╔══

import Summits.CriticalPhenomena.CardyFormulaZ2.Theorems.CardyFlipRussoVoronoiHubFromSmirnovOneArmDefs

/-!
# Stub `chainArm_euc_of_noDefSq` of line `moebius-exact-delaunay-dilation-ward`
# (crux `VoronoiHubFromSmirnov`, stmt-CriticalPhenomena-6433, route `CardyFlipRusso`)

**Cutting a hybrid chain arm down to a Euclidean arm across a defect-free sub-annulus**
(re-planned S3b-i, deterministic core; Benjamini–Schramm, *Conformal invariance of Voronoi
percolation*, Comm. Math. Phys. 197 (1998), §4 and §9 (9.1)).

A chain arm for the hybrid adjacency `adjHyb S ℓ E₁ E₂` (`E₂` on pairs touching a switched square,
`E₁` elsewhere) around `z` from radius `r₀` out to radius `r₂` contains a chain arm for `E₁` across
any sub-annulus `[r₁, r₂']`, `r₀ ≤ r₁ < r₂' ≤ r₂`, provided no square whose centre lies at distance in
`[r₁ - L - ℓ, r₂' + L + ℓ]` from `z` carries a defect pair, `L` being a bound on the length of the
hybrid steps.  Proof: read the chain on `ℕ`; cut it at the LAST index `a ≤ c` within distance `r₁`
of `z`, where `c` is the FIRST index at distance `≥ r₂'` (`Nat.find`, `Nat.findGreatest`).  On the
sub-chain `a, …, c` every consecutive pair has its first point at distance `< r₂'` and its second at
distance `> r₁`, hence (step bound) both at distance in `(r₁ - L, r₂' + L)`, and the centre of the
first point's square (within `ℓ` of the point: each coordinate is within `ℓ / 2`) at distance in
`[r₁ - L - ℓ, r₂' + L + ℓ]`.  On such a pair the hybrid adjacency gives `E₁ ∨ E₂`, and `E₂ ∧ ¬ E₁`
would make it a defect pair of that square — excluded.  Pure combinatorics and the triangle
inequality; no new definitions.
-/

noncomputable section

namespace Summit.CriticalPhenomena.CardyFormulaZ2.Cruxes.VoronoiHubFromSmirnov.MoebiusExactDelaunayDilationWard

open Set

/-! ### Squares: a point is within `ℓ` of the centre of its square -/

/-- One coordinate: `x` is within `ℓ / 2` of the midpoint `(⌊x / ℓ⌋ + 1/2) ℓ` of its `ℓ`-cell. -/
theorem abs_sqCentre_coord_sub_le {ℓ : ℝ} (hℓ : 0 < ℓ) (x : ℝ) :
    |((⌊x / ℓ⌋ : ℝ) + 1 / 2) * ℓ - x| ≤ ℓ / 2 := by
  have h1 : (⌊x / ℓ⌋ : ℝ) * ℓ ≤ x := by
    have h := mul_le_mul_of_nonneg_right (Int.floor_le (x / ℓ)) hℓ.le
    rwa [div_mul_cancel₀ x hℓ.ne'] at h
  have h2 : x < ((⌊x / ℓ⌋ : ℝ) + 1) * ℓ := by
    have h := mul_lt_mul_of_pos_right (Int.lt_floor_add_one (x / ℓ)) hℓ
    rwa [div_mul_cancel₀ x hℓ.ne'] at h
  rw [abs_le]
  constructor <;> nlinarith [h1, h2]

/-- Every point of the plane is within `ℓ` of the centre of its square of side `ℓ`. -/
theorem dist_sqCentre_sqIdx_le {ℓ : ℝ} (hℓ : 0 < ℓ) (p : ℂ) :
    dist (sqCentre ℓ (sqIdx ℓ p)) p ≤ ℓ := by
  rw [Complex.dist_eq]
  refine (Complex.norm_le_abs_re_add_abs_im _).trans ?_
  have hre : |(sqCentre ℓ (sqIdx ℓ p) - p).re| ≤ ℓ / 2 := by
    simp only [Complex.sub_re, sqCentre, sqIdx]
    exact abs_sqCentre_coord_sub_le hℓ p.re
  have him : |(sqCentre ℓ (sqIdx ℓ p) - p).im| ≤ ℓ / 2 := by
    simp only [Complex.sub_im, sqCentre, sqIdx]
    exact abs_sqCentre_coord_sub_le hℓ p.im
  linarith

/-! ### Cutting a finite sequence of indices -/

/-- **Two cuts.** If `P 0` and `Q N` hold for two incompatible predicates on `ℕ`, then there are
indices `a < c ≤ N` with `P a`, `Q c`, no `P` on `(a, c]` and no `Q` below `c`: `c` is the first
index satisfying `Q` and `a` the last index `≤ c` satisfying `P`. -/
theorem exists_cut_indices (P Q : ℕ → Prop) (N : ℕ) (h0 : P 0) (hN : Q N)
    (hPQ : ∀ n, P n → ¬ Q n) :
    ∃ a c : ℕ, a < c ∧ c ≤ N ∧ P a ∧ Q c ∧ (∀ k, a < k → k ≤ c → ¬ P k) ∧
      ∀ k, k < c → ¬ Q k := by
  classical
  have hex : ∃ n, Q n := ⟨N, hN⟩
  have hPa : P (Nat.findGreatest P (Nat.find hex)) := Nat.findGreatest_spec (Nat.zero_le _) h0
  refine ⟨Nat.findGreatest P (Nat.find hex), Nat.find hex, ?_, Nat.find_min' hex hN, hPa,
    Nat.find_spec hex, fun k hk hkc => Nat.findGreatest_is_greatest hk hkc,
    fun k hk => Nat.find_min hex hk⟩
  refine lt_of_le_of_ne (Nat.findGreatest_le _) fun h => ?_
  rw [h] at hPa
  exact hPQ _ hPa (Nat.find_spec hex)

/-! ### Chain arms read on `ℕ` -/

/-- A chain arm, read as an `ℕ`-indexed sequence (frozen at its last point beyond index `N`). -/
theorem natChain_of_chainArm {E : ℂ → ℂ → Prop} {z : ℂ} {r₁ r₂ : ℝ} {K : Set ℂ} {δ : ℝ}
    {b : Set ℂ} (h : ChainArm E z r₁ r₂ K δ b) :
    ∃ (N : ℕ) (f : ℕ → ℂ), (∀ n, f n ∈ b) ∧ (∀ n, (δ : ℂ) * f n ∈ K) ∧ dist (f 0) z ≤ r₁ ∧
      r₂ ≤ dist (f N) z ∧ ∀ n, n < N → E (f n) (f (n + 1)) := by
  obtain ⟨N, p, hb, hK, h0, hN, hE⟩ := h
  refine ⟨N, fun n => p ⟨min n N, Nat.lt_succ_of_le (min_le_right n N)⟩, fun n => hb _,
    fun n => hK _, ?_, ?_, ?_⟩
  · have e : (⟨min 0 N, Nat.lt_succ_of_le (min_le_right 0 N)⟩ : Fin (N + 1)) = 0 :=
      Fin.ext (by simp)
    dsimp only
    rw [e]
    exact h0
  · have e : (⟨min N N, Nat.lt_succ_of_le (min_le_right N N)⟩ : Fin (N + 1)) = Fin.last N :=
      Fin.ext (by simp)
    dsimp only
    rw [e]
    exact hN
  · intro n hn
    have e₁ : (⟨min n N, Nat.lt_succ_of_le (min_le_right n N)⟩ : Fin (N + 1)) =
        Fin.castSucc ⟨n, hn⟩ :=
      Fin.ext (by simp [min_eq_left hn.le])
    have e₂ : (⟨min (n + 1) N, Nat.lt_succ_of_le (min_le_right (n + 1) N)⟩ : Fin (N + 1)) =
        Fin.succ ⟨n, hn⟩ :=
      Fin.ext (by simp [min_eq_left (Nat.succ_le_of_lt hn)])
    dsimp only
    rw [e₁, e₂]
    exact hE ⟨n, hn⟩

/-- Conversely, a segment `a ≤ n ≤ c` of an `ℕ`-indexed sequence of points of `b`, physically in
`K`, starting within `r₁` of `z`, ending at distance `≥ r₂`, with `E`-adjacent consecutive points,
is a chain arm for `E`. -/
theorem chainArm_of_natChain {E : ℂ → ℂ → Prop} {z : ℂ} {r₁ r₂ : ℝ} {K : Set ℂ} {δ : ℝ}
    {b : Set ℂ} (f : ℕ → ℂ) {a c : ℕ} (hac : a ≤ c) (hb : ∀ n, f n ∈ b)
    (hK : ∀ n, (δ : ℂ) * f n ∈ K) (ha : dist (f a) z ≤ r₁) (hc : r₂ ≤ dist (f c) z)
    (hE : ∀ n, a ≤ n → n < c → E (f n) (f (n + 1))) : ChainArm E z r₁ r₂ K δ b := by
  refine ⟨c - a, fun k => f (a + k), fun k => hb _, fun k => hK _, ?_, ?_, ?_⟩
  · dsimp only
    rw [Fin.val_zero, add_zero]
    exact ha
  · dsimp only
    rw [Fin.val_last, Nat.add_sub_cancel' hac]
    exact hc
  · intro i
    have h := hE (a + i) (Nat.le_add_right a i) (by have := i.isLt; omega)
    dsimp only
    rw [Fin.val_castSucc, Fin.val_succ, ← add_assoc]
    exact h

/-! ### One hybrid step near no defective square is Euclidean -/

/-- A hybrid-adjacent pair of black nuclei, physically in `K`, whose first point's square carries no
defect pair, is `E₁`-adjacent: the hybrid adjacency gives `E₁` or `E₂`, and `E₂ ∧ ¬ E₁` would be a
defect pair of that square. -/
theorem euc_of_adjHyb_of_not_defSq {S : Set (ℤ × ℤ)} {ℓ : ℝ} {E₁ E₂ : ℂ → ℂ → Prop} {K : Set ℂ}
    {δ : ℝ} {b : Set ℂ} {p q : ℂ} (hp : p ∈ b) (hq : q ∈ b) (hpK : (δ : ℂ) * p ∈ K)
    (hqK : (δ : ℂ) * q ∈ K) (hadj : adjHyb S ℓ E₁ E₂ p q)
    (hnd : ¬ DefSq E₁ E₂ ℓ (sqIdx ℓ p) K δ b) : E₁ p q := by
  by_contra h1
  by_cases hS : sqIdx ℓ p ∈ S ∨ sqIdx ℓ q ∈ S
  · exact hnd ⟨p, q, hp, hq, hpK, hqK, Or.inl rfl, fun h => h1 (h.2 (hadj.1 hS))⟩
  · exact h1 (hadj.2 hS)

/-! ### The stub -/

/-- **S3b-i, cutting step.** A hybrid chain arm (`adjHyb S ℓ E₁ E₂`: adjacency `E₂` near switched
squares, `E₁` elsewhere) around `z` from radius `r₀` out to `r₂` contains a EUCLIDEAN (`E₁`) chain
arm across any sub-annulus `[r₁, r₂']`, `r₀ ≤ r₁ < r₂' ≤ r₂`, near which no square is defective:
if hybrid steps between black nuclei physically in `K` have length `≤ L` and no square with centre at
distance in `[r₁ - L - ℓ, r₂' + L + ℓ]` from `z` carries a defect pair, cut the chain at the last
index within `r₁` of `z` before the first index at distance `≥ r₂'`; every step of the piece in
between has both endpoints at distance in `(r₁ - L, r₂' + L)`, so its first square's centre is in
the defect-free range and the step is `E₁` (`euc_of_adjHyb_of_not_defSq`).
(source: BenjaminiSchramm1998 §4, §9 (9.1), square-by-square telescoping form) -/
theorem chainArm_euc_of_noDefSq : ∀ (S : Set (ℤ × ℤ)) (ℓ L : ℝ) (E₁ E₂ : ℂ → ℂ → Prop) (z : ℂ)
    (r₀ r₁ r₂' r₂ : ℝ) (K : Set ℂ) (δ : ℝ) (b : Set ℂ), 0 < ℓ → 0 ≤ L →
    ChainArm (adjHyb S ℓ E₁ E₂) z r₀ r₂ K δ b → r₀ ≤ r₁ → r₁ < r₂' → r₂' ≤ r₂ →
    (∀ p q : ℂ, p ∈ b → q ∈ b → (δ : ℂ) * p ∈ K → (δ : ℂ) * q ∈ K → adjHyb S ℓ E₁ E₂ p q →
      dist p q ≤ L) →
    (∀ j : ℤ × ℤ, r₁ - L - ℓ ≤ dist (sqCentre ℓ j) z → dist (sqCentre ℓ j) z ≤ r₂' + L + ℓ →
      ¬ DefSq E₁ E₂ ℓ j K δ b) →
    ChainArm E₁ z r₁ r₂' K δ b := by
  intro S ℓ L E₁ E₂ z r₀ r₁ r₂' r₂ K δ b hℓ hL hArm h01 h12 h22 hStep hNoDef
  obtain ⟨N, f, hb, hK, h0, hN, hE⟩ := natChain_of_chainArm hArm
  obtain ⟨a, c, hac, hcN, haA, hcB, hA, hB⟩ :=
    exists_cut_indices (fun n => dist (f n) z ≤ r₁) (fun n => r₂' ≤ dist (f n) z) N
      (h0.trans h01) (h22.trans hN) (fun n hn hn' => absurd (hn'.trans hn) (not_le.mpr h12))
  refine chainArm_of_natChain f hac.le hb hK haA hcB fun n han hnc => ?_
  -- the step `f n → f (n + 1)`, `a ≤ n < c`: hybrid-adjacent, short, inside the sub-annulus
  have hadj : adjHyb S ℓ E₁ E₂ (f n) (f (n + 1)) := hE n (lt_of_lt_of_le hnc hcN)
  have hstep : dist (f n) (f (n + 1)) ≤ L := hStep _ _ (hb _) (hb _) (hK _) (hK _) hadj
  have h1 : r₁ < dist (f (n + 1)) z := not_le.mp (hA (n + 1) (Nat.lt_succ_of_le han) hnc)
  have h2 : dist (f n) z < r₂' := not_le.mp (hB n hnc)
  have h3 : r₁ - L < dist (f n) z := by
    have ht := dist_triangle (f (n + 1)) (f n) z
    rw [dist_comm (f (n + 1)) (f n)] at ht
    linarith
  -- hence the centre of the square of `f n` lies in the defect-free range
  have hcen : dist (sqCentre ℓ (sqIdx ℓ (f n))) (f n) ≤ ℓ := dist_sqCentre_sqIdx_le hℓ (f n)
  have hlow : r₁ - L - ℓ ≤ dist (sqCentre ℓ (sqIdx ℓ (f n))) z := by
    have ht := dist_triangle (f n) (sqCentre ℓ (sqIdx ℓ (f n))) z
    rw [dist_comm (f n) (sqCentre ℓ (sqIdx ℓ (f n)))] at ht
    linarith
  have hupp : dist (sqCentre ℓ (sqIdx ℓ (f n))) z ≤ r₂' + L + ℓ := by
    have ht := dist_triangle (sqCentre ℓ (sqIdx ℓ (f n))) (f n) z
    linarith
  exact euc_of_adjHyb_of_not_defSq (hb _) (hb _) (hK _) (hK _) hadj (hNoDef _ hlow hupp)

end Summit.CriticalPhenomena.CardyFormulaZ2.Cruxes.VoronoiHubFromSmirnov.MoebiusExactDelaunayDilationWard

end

╚══

● **Your objective**
Could you restate word for word the lines above from the one containing "theorem chainArm_euc_of_noDefSq : ∀" through the one containing "refine chainArm_of_natChain f", both included, and nothing else?

● **Task solution**
theorem chainArm_euc_of_noDefSq : ∀ (S : Set (ℤ × ℤ)) (ℓ L : ℝ) (E₁ E₂ : ℂ → ℂ → Prop) (z : ℂ)
    (r₀ r₁ r₂' r₂ : ℝ) (K : Set ℂ) (δ : ℝ) (b : Set ℂ), 0 < ℓ → 0 ≤ L →
    ChainArm (adjHyb S ℓ E₁ E₂) z r₀ r₂ K δ b → r₀ ≤ r₁ → r₁ < r₂' → r₂' ≤ r₂ →
    (∀ p q : ℂ, p ∈ b → q ∈ b → (δ : ℂ) * p ∈ K → (δ : ℂ) * q ∈ K → adjHyb S ℓ E₁ E₂ p q →
      dist p q ≤ L) →
    (∀ j : ℤ × ℤ, r₁ - L - ℓ ≤ dist (sqCentre ℓ j) z → dist (sqCentre ℓ j) z ≤ r₂' + L + ℓ →
      ¬ DefSq E₁ E₂ ℓ j K δ b) →
    ChainArm E₁ z r₁ r₂' K δ b := by
  intro S ℓ L E₁ E₂ z r₀ r₁ r₂' r₂ K δ b hℓ hL hArm h01 h12 h22 hStep hNoDef
  obtain ⟨N, f, hb, hK, h0, hN, hE⟩ := natChain_of_chainArm hArm
  obtain ⟨a, c, hac, hcN, haA, hcB, hA, hB⟩ :=
    exists_cut_indices (fun n => dist (f n) z ≤ r₁) (fun n => r₂' ≤ dist (f n) z) N
      (h0.trans h01) (h22.trans hN) (fun n hn hn' => absurd (hn'.trans hn) (not_le.mpr h12))
  refine chainArm_of_natChain f hac.le hb hK haA hcB fun n han hnc => ?_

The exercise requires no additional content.